import Summits.MatrixMultiplication.MatrixMultiplication.Theses.NilCoxeterShadow
import Literature.RepresentationTheory.FiniteGroups.WedderburnBlocks
import Literature.Computability.AlgebraicComplexity.GroupAlgebraTensor
import Literature.Computability.AlgebraicComplexity.TensorRestrictionRank
import Literature.Computability.AlgebraicComplexity.KroneckerRank

/-!
# Route NilCoxeterShadow — support item `OmegaTwoGroupAlgebraRank` (stmt-MatrixMultiplication-0962)

`ω(ℂ) = 2 → ∀ ε > 0, ∃ C, ∀ finite groups G, R(T_{ℂ[G]}) ≤ C · |G|^{1+ε}` (folklore;
Bürgisser–Clausen–Shokrollahi 1997, Ch. 15; Cohn–Umans 2003, §2 for the converse use).

Proof, entirely from the tree:

* Wedderburn: `ℂ[G] ≃ₐ[ℂ] ∏ᵢ ℂ^{dᵢ×dᵢ}` with `dᵢ ≥ 1`
  (`Literature.RepresentationTheory.FiniteGroups.exists_algEquiv_pi_matrix`) and `∑ᵢ dᵢ² = |G|`
  (`sum_sq_blockDegrees_eq_card`);
* block bound `R(T_{ℂ[G]}) ≤ ∑ᵢ R(⟨dᵢ,dᵢ,dᵢ⟩)`: the case `N = 1` of
  `tensorRank_groupTensor_pi_le_of_algEquiv` (`GroupAlgebraTensor.lean`), after identifying
  `T_{ℂ[G¹]}` with `T_{ℂ[G]}` by the relabelling `G¹ ≃ G` (`tensorRank_reindex`);
* `ω` is an exponent: `R(⟨a,a,a⟩) ≤ C · a^{ω+2ε} = C · a^{2+2ε}` for `a ≥ 1`
  (`exists_tensorRank_matMulTensor_le_rpow`);
* `dᵢ² ≤ ∑ⱼ dⱼ² = |G|`, so `∑ᵢ C dᵢ^{2+2ε} ≤ C |G|^ε ∑ᵢ dᵢ² = C |G|^{1+ε}`.
-/

-- the tree's namespace `Summit.MatrixMultiplication.MatrixMultiplication.…` repeats a component by design
set_option linter.dupNamespace false

namespace Summit.MatrixMultiplication.MatrixMultiplication.Theorems

open scoped BigOperators
open Literature.Computability.AlgebraicComplexity
open Literature.RepresentationTheory.FiniteGroups

/-- The structure tensor of `K[G¹]` (`G¹ = Fin 1 → G`) is the structure tensor of `K[G]` relabelled
along `G¹ ≃ G`, `f ↦ f 0`. [folklore] -/
theorem groupTensor_funUnique {K : Type*} [CommSemiring K] (G : Type*) [Mul G] [DecidableEq G] :
    groupTensor K (Fin 1 → G) = fun z x y =>
      groupTensor K G (Equiv.funUnique (Fin 1) G z) (Equiv.funUnique (Fin 1) G x)
        (Equiv.funUnique (Fin 1) G y) := by
  funext z x y
  simp only [groupTensor_apply, Equiv.funUnique_apply]
  refine if_congr ⟨fun h => ?_, fun h => ?_⟩ rfl rfl
  · exact (congrFun h default : (x * y) default = z default)
  · funext i
    obtain rfl : i = default := Unique.eq_default i
    exact h

/-- `R(T_{K[G¹]}) = R(T_{K[G]})` (relabelling, Bläser 2013, Lemma 5.4). [folklore] -/
theorem tensorRank_groupTensor_funUnique {K : Type*} [CommSemiring K] (G : Type*) [Mul G]
    [DecidableEq G] :
    tensorRank (groupTensor K (Fin 1 → G)) = tensorRank (groupTensor K G) := by
  rw [groupTensor_funUnique G]
  exact tensorRank_reindex _ _ _ _

/-- **Wedderburn block bound for the rank of a group algebra**: for every algebra isomorphism
`φ : ℂ[G] ≃ₐ[ℂ] ∏_{i<r} ℂ^{dᵢ×dᵢ}` (`dᵢ ≥ 1`), `R(T_{ℂ[G]}) ≤ ∑ᵢ R(⟨dᵢ, dᵢ, dᵢ⟩)` — the case
`N = 1` of `tensorRank_groupTensor_pi_le_of_algEquiv` (Cohn–Umans 2003, proof of Thm. 4.1,
"taking the rank of both sides" of `ℂ[G] ≃ ⊕ᵢ ⟨dᵢ,dᵢ,dᵢ⟩`). [folklore] -/
theorem tensorRank_groupTensor_le_sum_blocks {G : Type} [Group G] [DecidableEq G] {r : ℕ}
    {d : Fin r → ℕ} [∀ i, NeZero (d i)] (φ : MonoidAlgebra ℂ G ≃ₐ[ℂ] BlockAlgebra ℂ d) :
    tensorRank (groupTensor ℂ G) ≤ ∑ i : Fin r, tensorRank (matMulTensor ℂ (d i) (d i) (d i)) := by
  have h := tensorRank_groupTensor_pi_le_of_algEquiv ℂ d φ 1
  rw [tensorRank_groupTensor_funUnique G] at h
  refine h.trans (le_of_eq ?_)
  refine Fintype.sum_equiv (Equiv.funUnique (Fin 1) (Fin r)) _ _ fun J => ?_
  rw [Fin.prod_univ_one]
  rfl

/-- **`OmegaTwoGroupAlgebraRank`** (route NilCoxeterShadow, support item
stmt-MatrixMultiplication-0962): `ω(ℂ) = 2` implies that for every `ε > 0` there is `C` with
`R(T_{ℂ[G]}) ≤ C · |G|^{1+ε}` for all finite groups `G`. Wedderburn blocks `dᵢ` with
`∑ dᵢ² = |G|`, the block bound `R(T_{ℂ[G]}) ≤ ∑ᵢ R(⟨dᵢ,dᵢ,dᵢ⟩)`, `R(⟨d,d,d⟩) ≤ C d^{2+2ε}`
(`ω = 2` is an infimum of exponents) and `dᵢ² ≤ |G|`. [folklore] -/
theorem omegaTwoGroupAlgebraRank_proof :
    Summit.MatrixMultiplication.MatrixMultiplication.Theses.NilCoxeterShadow.OmegaTwoGroupAlgebraRank := by
  unfold Summit.MatrixMultiplication.MatrixMultiplication.Theses.NilCoxeterShadow.OmegaTwoGroupAlgebraRank
  intro hMM ε hε
  have hω : omega ℂ = 2 := hMM
  obtain ⟨C, hC, hCa⟩ :=
    exists_tensorRank_matMulTensor_le_rpow ℂ (show (0 : ℝ) < 2 * ε by linarith)
  refine ⟨C, fun G _ _ _ => ?_⟩
  -- Wedderburn decomposition of `ℂ[G]`
  obtain ⟨r, d, hd, ⟨φ⟩⟩ := exists_algEquiv_pi_matrix G
  have hsum : ∑ i, d i ^ 2 = Fintype.card G := by
    rw [sum_sq_blockDegrees_eq_card φ, Nat.card_eq_fintype_card]
  have hblocks : tensorRank (groupTensor ℂ G) ≤
      ∑ i : Fin r, tensorRank (matMulTensor ℂ (d i) (d i) (d i)) :=
    tensorRank_groupTensor_le_sum_blocks φ
  have hGpos : (0 : ℝ) < Fintype.card G := by exact_mod_cast Fintype.card_pos
  -- `dᵢ² ≤ |G|`
  have hdi : ∀ i, (d i : ℝ) ^ 2 ≤ Fintype.card G := fun i => by
    have h : d i ^ 2 ≤ ∑ j, d j ^ 2 :=
      Finset.single_le_sum (fun j _ => Nat.zero_le (d j ^ 2)) (Finset.mem_univ i)
    rw [hsum] at h
    exact_mod_cast h
  -- each block: `R(⟨dᵢ,dᵢ,dᵢ⟩) ≤ C dᵢ^{2+2ε} ≤ C |G|^ε dᵢ²`
  have hblock : ∀ i, (tensorRank (matMulTensor ℂ (d i) (d i) (d i)) : ℝ) ≤
      C * (Fintype.card G : ℝ) ^ ε * (d i : ℝ) ^ 2 := fun i => by
    have h1 := hCa (d i) NeZero.one_le
    rw [hω] at h1
    have hdpos : (0 : ℝ) < d i := by exact_mod_cast Nat.pos_of_neZero (d i)
    have h2 : (d i : ℝ) ^ (2 + 2 * ε) = (d i : ℝ) ^ 2 * ((d i : ℝ) ^ 2) ^ ε := by
      rw [Real.rpow_add hdpos, Real.rpow_mul hdpos.le, Real.rpow_two]
    have h3 : ((d i : ℝ) ^ 2) ^ ε ≤ (Fintype.card G : ℝ) ^ ε :=
      Real.rpow_le_rpow (by positivity) (hdi i) hε.le
    calc (tensorRank (matMulTensor ℂ (d i) (d i) (d i)) : ℝ)
        ≤ C * (d i : ℝ) ^ (2 + 2 * ε) := h1
      _ = C * ((d i : ℝ) ^ 2 * ((d i : ℝ) ^ 2) ^ ε) := by rw [h2]
      _ ≤ C * ((d i : ℝ) ^ 2 * (Fintype.card G : ℝ) ^ ε) :=
        mul_le_mul_of_nonneg_left (mul_le_mul_of_nonneg_left h3 (by positivity)) hC.le
      _ = C * (Fintype.card G : ℝ) ^ ε * (d i : ℝ) ^ 2 := by ring
  have hsumR : ∑ i, (d i : ℝ) ^ 2 = Fintype.card G := by exact_mod_cast hsum
  calc (tensorRank (groupTensor ℂ G) : ℝ)
      ≤ ∑ i : Fin r, (tensorRank (matMulTensor ℂ (d i) (d i) (d i)) : ℝ) := by
        exact_mod_cast hblocks
    _ ≤ ∑ i : Fin r, C * (Fintype.card G : ℝ) ^ ε * (d i : ℝ) ^ 2 :=
        Finset.sum_le_sum fun i _ => hblock i
    _ = C * (Fintype.card G : ℝ) ^ ε * ∑ i : Fin r, (d i : ℝ) ^ 2 := by rw [Finset.mul_sum]
    _ = C * (Fintype.card G : ℝ) ^ ε * (Fintype.card G : ℝ) := by rw [hsumR]
    _ = C * (Fintype.card G : ℝ) ^ (1 + ε) := by
        rw [Real.rpow_add hGpos, Real.rpow_one]; ring

end Summit.MatrixMultiplication.MatrixMultiplication.Theorems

--------------------------------------------------

**The problem:**
Copy out only the lines above from the one with "have h1 := hCa (d i) NeZero.one_le" to the one with "Real.rpow_le_rpow (by positivity)", inclusive, exactly as they stand.

**Solution for this problem:**
    have h1 := hCa (d i) NeZero.one_le
    rw [hω] at h1
    have hdpos : (0 : ℝ) < d i := by exact_mod_cast Nat.pos_of_neZero (d i)
    have h2 : (d i : ℝ) ^ (2 + 2 * ε) = (d i : ℝ) ^ 2 * ((d i : ℝ) ^ 2) ^ ε := by
      rw [Real.rpow_add hdpos, Real.rpow_mul hdpos.le, Real.rpow_two]
    have h3 : ((d i : ℝ) ^ 2) ^ ε ≤ (Fintype.card G : ℝ) ^ ε :=
      Real.rpow_le_rpow (by positivity) (hdi i) hε.le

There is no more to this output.